Pantau - Badan Gizi Nasional (BGN) menyatakan pengadaan layanan video conference senilai Rp5,7 miliar untuk periode April hingga Desember 2026 digunakan untuk mendukung koordinasi dan edukasi Program Makan Bergizi Gratis (MBG).
Keterangan ini disampaikan Kepala BGN Dadan Hindayana di Jakarta, Sabtu (25/4), terkait kebutuhan komunikasi dalam pelaksanaan program berskala nasional tersebut.
Dukungan Koordinasi Nasional hingga Daerah
Dadan menjelaskan Program MBG melibatkan banyak pihak mulai dari pemerintah pusat, daerah, hingga pelaksana di lapangan sehingga membutuhkan sistem komunikasi yang cepat dan seragam.
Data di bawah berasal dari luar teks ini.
/-- TRACE INDEPENDENCE OFF the Artin locus = Fontaine's conjecture C_WD (ℓ-independence of the Frobenius-semisimple Weil–Deligne representation INCLUDING ℓ = p) in TRACE currency for an abstract compatible PAIR: PRINT for the cohomology of abelian varieties and curves (p-adic weight–monodromy + Katz–Messing/Coleman–Iovita/T. Saito 2003 incl. ℓ = p; Noot 2013/2017 for AV with extra structure), for algebraic Hecke characters (CFT), OPEN in general (no geometric object attached to an abstract pair; Taylor 2004 Conj. 1.1/1.3, Fontaine 1994 C_WD). IDEA-NEEDED. [Fontaine1994Asterisque223 exp. VIII; TSaito2003 = doi:10.1017/S1474748003000057 (ℓ = p WD of modular forms); Noot2013 = arXiv:1202.5livre? see memo; TaylorGaloisReps2004 = arXiv:math/0212403 §1–2] -/
theorem stub_traces_infiniteImage :
    ∀ (K : Type) [Field K] [NumberField K] (n : ℕ), 0 < n → ∀ (ℓ : ℕ) [Fact ℓ.Prime] (ι : PadicAlgCl ℓ ≃+* ℂ) (ρ : Literature.NumberTheory.GaloisRepresentations.FramedGaloisRep K (PadicAlgCl ℓ) n) (ℓ' : ℕ) [Fact ℓ'.Prime] (ι' : PadicAlgCl ℓ' ≃+* ℂ) (ρ' : Literature.NumberTheory.GaloisRepresentations.FramedGaloisRep K (PadicAlgCl ℓ') n), ρ.toGaloisRep.IsIrreducible → ((∀ᶠ v : IsDedekindDomain.HeightOneSpectrum (NumberField.RingOfIntegers K) in Filter.cofinite, ρ.IsUnramifiedAt v) ∧ ∀ (v : IsDedekindDomain.HeightOneSpectrum (NumberField.RingOfIntegers K)) (hv : ((ℓ : ℕ) : NumberField.RingOfIntegers K) ∈ v.asIdeal), (Literature.NumberTheory.PAdicHodge.fontainePstAdicCompletion v ℓ hv).IsDeRhamFramed (ρ.toLocal v)) → ρ'.toGaloisRep.IsIrreducible → ((∀ᶠ v : IsDedekindDomain.HeightOneSpectrum (NumberField.RingOfIntegers K) in Filter.cofinite, ρ'.IsUnramifiedAt v) ∧ ∀ (v : IsDedekindDomain.HeightOneSpectrum (NumberField.RingOfIntegers K)) (hv' : ((ℓ' : ℕ) : NumberField.RingOfIntegers K) ∈ v.asIdeal), (Literature.NumberTheory.PAdicHodge.fontainePstAdicCompletion v ℓ' hv').IsDeRhamFramed (ρ'.toLocal v)) → (∀ᶠ v : IsDedekindDomain.HeightOneSpectrum (NumberField.RingOfIntegers K) in Filter.cofinite, ∃ α : Multiset ℂ, ρ.HasFrobCharpolyAt v (Literature.NumberTheory.Automorphic.arithFrobPolyOfSatake ι v.residueCard 1 α) ∧ ρ'.HasFrobCharpolyAt v (Literature.NumberTheory.Automorphic.arithFrobPolyOfSatake ι' v.residueCard 1 α)) → ¬ ((Set.range ρ).Finite ∧ (Set.range ρ').Finite) → ∀ (v : IsDedekindDomain.HeightOneSpectrum (NumberField.RingOfIntegers K)) (hv : ((ℓ : ℕ) : NumberField.RingOfIntegers K) ∈ v.asIdeal), ((ℓ' : ℕ) : NumberField.RingOfIntegers K) ∉ v.asIdeal → ∀ (r : Literature.NumberTheory.GaloisRepresentations.WeilDeligneRep (v.adicCompletion K) (PadicAlgCl ℓ) (Fin n → PadicAlgCl ℓ)) (rℂ : Literature.NumberTheory.GaloisRepresentations.WeilDeligneRep (v.adicCompletion K) ℂ (Fin n → ℂ)), (Literature.NumberTheory.PAdicHodge.fontainePstAdicCompletion v ℓ hv).IsWeilDeligneOf (ρ.toLocal v) r → r.IsTransportAlong (ι : PadicAlgCl ℓ →+* ℂ) rℂ → ∀ (r' : Literature.NumberTheory.GaloisRepresentations.WeilDeligneRep (v.adicCompletion K) (PadicAlgCl ℓ') (Fin n → PadicAlgCl ℓ')) (rℂ' : Literature.NumberTheory.GaloisRepresentations.WeilDeligneRep (v.adicCompletion K) ℂ (Fin n → ℂ)), Literature.NumberTheory.GaloisRepresentations.IsWeilDeligneOfLadic (ρ'.toLocal v).toWeilGroupHom r' → r'.IsTransportAlong (ι' : PadicAlgCl ℓ' →+* ℂ) rℂ' → ∀ w : Literature.NumberTheory.GaloisRepresentations.WeilGroup (v.adicCompletion K), LinearMap.trace ℂ (Fin n → ℂ) (rℂ.ρ w) = LinearMap.trace ℂ (Fin n → ℂ) (rℂ'.ρ w) := by
  sorry

/-- LIND from the three stubs (kernel-checked, no sorry): existence of the pst-side pair, then the trace identity by cases on «both images finite». -/
theorem CompatiblePairTraceIndependence_of
    (hex : ∀ (K : Type) [Field K] [NumberField K] (n : ℕ), 0 < n → ∀ (ℓ : ℕ) [Fact ℓ.Prime] (ι : PadicAlgCl ℓ ≃+* ℂ) (ρ : Literature.NumberTheory.GaloisRepresentations.FramedGaloisRep K (PadicAlgCl ℓ) n), ρ.toGaloisRep.IsIrreducible → ((∀ᶠ v : IsDedekindDomain.HeightOneSpectrum (NumberField.RingOfIntegers K) in Filter.cofinite, ρ.IsUnramifiedAt v) ∧ ∀ (v : IsDedekindDomain.HeightOneSpectrum (NumberField.RingOfIntegers K)) (hv : ((ℓ : ℕ) : NumberField.RingOfIntegers K) ∈ v.asIdeal), (Literature.NumberTheory.PAdicHodge.fontainePstAdicCompletion v ℓ hv).IsDeRhamFramed (ρ.toLocal v)) → ∀ (v : IsDedekindDomain.HeightOneSpectrum (NumberField.RingOfIntegers K)) (hv : ((ℓ : ℕ) : NumberField.RingOfIntegers K) ∈ v.asIdeal), ∃ (r : Literature.NumberTheory.GaloisRepresentations.WeilDeligneRep (v.adicCompletion K) (PadicAlgCl ℓ) (Fin n → PadicAlgCl ℓ)) (rℂ : Literature.NumberTheory.GaloisRepresentations.WeilDeligneRep (v.adicCompletion K) ℂ (Fin n → ℂ)), (Literature.NumberTheory.PAdicHodge.fontainePstAdicCompletion v ℓ hv).IsWeilDeligneOf (ρ.toLocal v) r ∧ r.IsTransportAlong (ι : PadicAlgCl ℓ →+* ℂ) rℂ)
    (hfin : ∀ (K : Type) [Field K] [NumberField K] (n : ℕ), 0 < n → ∀ (ℓ : ℕ) [Fact ℓ.Prime] (ι : PadicAlgCl ℓ ≃+* ℂ) (ρ : Literature.NumberTheory.GaloisRepresentations.FramedGaloisRep K (PadicAlgCl ℓ) n) (ℓ' : ℕ) [Fact ℓ'.Prime] (ι' : PadicAlgCl ℓ' ≃+* ℂ) (ρ' : Literature.NumberTheory.GaloisRepresentations.FramedGaloisRep K (PadicAlgCl ℓ') n), ρ.toGaloisRep.IsIrreducible → ((∀ᶠ v : IsDedekindDomain.HeightOneSpectrum (NumberField.RingOfIntegers K) in Filter.cofinite, ρ.IsUnramifiedAt v) ∧ ∀ (v : IsDedekindDomain.HeightOneSpectrum (NumberField.RingOfIntegers K)) (hv : ((ℓ : ℕ) : NumberField.RingOfIntegers K) ∈ v.asIdeal), (Literature.NumberTheory.PAdicHodge.fontainePstAdicCompletion v ℓ hv).IsDeRhamFramed (ρ.toLocal v)) → ρ'.toGaloisRep.IsIrreducible → ((∀ᶠ v : IsDedekindDomain.HeightOneSpectrum (NumberField.RingOfIntegers K) in Filter.cofinite, ρ'.IsUnramifiedAt v) ∧ ∀ (v : IsDedekindDomain.HeightOneSpectrum (NumberField.RingOfIntegers K)) (hv' : ((ℓ' : ℕ) : NumberField.RingOfIntegers K) ∈ v.asIdeal), (Literature.NumberTheory.PAdicHodge.fontainePstAdicCompletion v ℓ' hv').IsDeRhamFramed (ρ'.toLocal v)) → (∀ᶠ v : IsDedekindDomain.HeightOneSpectrum (NumberField.RingOfIntegers K) in Filter.cofinite, ∃ α : Multiset ℂ, ρ.HasFrobCharpolyAt v (Literature.NumberTheory.Automorphic.arithFrobPolyOfSatake ι v.residueCard 1 α) ∧ ρ'.HasFrobCharpolyAt v (Literature.NumberTheory.Automorphic.arithFrobPolyOfSatake ι' v.residueCard 1 α)) → ((Set.range ρ).Finite ∧ (Set.range ρ').Finite) → ∀ (v : IsDedekindDomain.HeightOneSpectrum (NumberField.RingOfIntegers K)) (hv : ((ℓ : ℕ) : NumberField.RingOfIntegers K) ∈ v.asIdeal), ((ℓ' : ℕ) : NumberField.RingOfIntegers K) ∉ v.asIdeal → ∀ (r : Literature.NumberTheory.GaloisRepresentations.WeilDeligneRep (v.adicCompletion K) (PadicAlgCl ℓ) (Fin n → PadicAlgCl ℓ)) (rℂ : Literature.NumberTheory.GaloisRepresentations.WeilDeligneRep (v.adicCompletion K) ℂ (Fin n → ℂ)), (Literature.NumberTheory.PAdicHodge.fontainePstAdicCompletion v ℓ hv).IsWeilDeligneOf (ρ.toLocal v) r → r.IsTransportAlong (ι : PadicAlgCl ℓ →+* ℂ) rℂ → ∀ (r' : Literature.NumberTheory.GaloisRepresentations.WeilDeligneRep (v.adicCompletion K) (PadicAlgCl ℓ') (Fin n → PadicAlgCl ℓ')) (rℂ' : Literature.NumberTheory.GaloisRepresentations.WeilDeligneRep (v.adicCompletion K) ℂ (Fin n → ℂ)), Literature.NumberTheory.GaloisRepresentations.IsWeilDeligneOfLadic (ρ'.toLocal v).toWeilGroupHom r' → r'.IsTransportAlong (ι' : PadicAlgCl ℓ' →+* ℂ) rℂ' → ∀ w : Literature.NumberTheory.GaloisRepresentations.WeilGroup (v.adicCompletion K), LinearMap.trace ℂ (Fin n → ℂ) (rℂ.ρ w) = LinearMap.trace ℂ (Fin n → ℂ) (rℂ'.ρ w))
    (hinf : ∀ (K : Type) [Field K] [NumberField K] (n : ℕ), 0 < n → ∀ (ℓ : ℕ) [Fact ℓ.Prime] (ι : PadicAlgCl ℓ ≃+* ℂ) (ρ : Literature.NumberTheory.GaloisRepresentations.FramedGaloisRep K (PadicAlgCl ℓ) n) (ℓ' : ℕ) [Fact ℓ'.Prime] (ι' : PadicAlgCl ℓ' ≃+* ℂ) (ρ' : Literature.NumberTheory.GaloisRepresentations.FramedGaloisRep K (PadicAlgCl ℓ') n), ρ.toGaloisRep.IsIrreducible → ((∀ᶠ v : IsDedekindDomain.HeightOneSpectrum (NumberField.RingOfIntegers K) in Filter.cofinite, ρ.IsUnramifiedAt v) ∧ ∀ (v : IsDedekindDomain.HeightOneSpectrum (NumberField.RingOfIntegers K)) (hv : ((ℓ : ℕ) : NumberField.RingOfIntegers K) ∈ v.asIdeal), (Literature.NumberTheory.PAdicHodge.fontainePstAdicCompletion v ℓ hv).IsDeRhamFramed (ρ.toLocal v)) → ρ'.toGaloisRep.IsIrreducible → ((∀ᶠ v : IsDedekindDomain.HeightOneSpectrum (NumberField.RingOfIntegers K) in Filter.cofinite, ρ'.IsUnramifiedAt v) ∧ ∀ (v : IsDedekindDomain.HeightOneSpectrum (NumberField.RingOfIntegers K)) (hv' : ((ℓ' : ℕ) : NumberField.RingOfIntegers K) ∈ v.asIdeal), (Literature.NumberTheory.PAdicHodge.fontainePstAdicCompletion v ℓ' hv').IsDeRhamFramed (ρ'.toLocal v)) → (∀ᶠ v : IsDedekindDomain.HeightOneSpectrum (NumberField.RingOfIntegers K) in Filter.cofinite, ∃ α : Multiset ℂ, ρ.HasFrobCharpolyAt v (Literature.NumberTheory.Automorphic.arithFrobPolyOfSatake ι v.residueCard 1 α) ∧ ρ'.HasFrobCharpolyAt v (Literature.NumberTheory.Automorphic.arithFrobPolyOfSatake ι' v.residueCard 1 α)) → ¬ ((Set.range ρ).Finite ∧ (Set.range ρ').Finite) → ∀ (v : IsDedekindDomain.HeightOneSpectrum (NumberField.RingOfIntegers K)) (hv : ((ℓ : ℕ) : NumberField.RingOfIntegers K) ∈ v.asIdeal), ((ℓ' : ℕ) : NumberField.RingOfIntegers K) ∉ v.asIdeal → ∀ (r : Literature.NumberTheory.GaloisRepresentations.WeilDeligneRep (v.adicCompletion K) (PadicAlgCl ℓ) (Fin n → PadicAlgCl ℓ)) (rℂ : Literature.NumberTheory.GaloisRepresentations.WeilDeligneRep (v.adicCompletion K) ℂ (Fin n → ℂ)), (Literature.NumberTheory.PAdicHodge.fontainePstAdicCompletion v ℓ hv).IsWeilDeligneOf (ρ.toLocal v) r → r.IsTransportAlong (ι : PadicAlgCl ℓ →+* ℂ) rℂ → ∀ (r' : Literature.NumberTheory.GaloisRepresentations.WeilDeligneRep (v.adicCompletion K) (PadicAlgCl ℓ') (Fin n → PadicAlgCl ℓ')) (rℂ' : Literature.NumberTheory.GaloisRepresentations.WeilDeligneRep (v.adicCompletion K) ℂ (Fin n → ℂ)), Literature.NumberTheory.GaloisRepresentations.IsWeilDeligneOfLadic (ρ'.toLocal v).toWeilGroupHom r' → r'.IsTransportAlong (ι' : PadicAlgCl ℓ' →+* ℂ) rℂ' → ∀ w : Literature.NumberTheory.GaloisRepresentations.WeilGroup (v.adicCompletion K), LinearMap.trace ℂ (Fin n → ℂ) (rℂ.ρ w) = LinearMap.trace ℂ (Fin n → ℂ) (rℂ'.ρ w)) :
    Summit.Langlands.Langlands.Theses.TranscendenceCarving.CompatiblePairTraceIndependence := by
  intro K _ _ n hn ℓ _ ι ρ ℓ' _ ι' ρ' hirr hgeo hirr' hgeo' hcomp v hv hℓ'v r' rℂ' hr' htr'
  obtain ⟨r, rℂ, hpst, htr⟩ := hex K n hn ℓ ι ρ hirr hgeo v hv
  refine ⟨r, rℂ, hpst, htr, ?_⟩
  by_cases hF : ((Set.range ρ).Finite ∧ (Set.range ρ').Finite)
  · exact hfin K n hn ℓ ι ρ ℓ' ι' ρ' hirr hgeo hirr' hgeo' hcomp hF v hv hℓ'v r rℂ hpst htr r' rℂ' hr' htr'
  · exact hinf K n hn ℓ ι ρ ℓ' ι' ρ' hirr hgeo hirr' hgeo' hcomp hF v hv hℓ'v r rℂ hpst htr r' rℂ' hr' htr'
"Program MBG melibatkan banyak pihak, mulai dari pusat, pemerintah daerah, satuan pelayanan, hingga pelaksana di lapangan. Dalam situasi seperti ini, koordinasi yang cepat, serentak, dan terdokumentasi menjadi bagian penting dari keberhasilan program," ujarnya.
Ia menambahkan layanan video conference tersebut merupakan sistem terpusat yang dikelola Pusat Data dan Informasi BGN dengan kapasitas sekitar 5.000 pengguna aktif dan mampu menampung hingga 50.000 peserta dalam satu sesi.
Sarana Edukasi dan Pengawasan Program
Layanan ini digunakan untuk berbagai kebutuhan seperti rapat koordinasi nasional dan daerah, sosialisasi kebijakan, bimbingan teknis, hingga evaluasi program dan edukasi publik.
"Kami ingin memastikan bahwa pesan, arahan, dan pedoman pelaksanaan program dapat diterima secara utuh oleh pelaksana di berbagai daerah. Kebutuhan ini sebagai bagian dari sistem kerja untuk menjaga kualitas pelaksanaan program," kata Dadan.
Penggunaan platform digital tersebut juga ditujukan untuk memastikan seluruh pelaksana memahami standar dan pedoman yang sama dalam menjalankan program MBG.
BGN menilai sistem komunikasi dengan kapasitas besar menjadi kunci untuk menjaga kualitas pelaksanaan program sekaligus menjangkau pelaksana di berbagai wilayah secara serentak.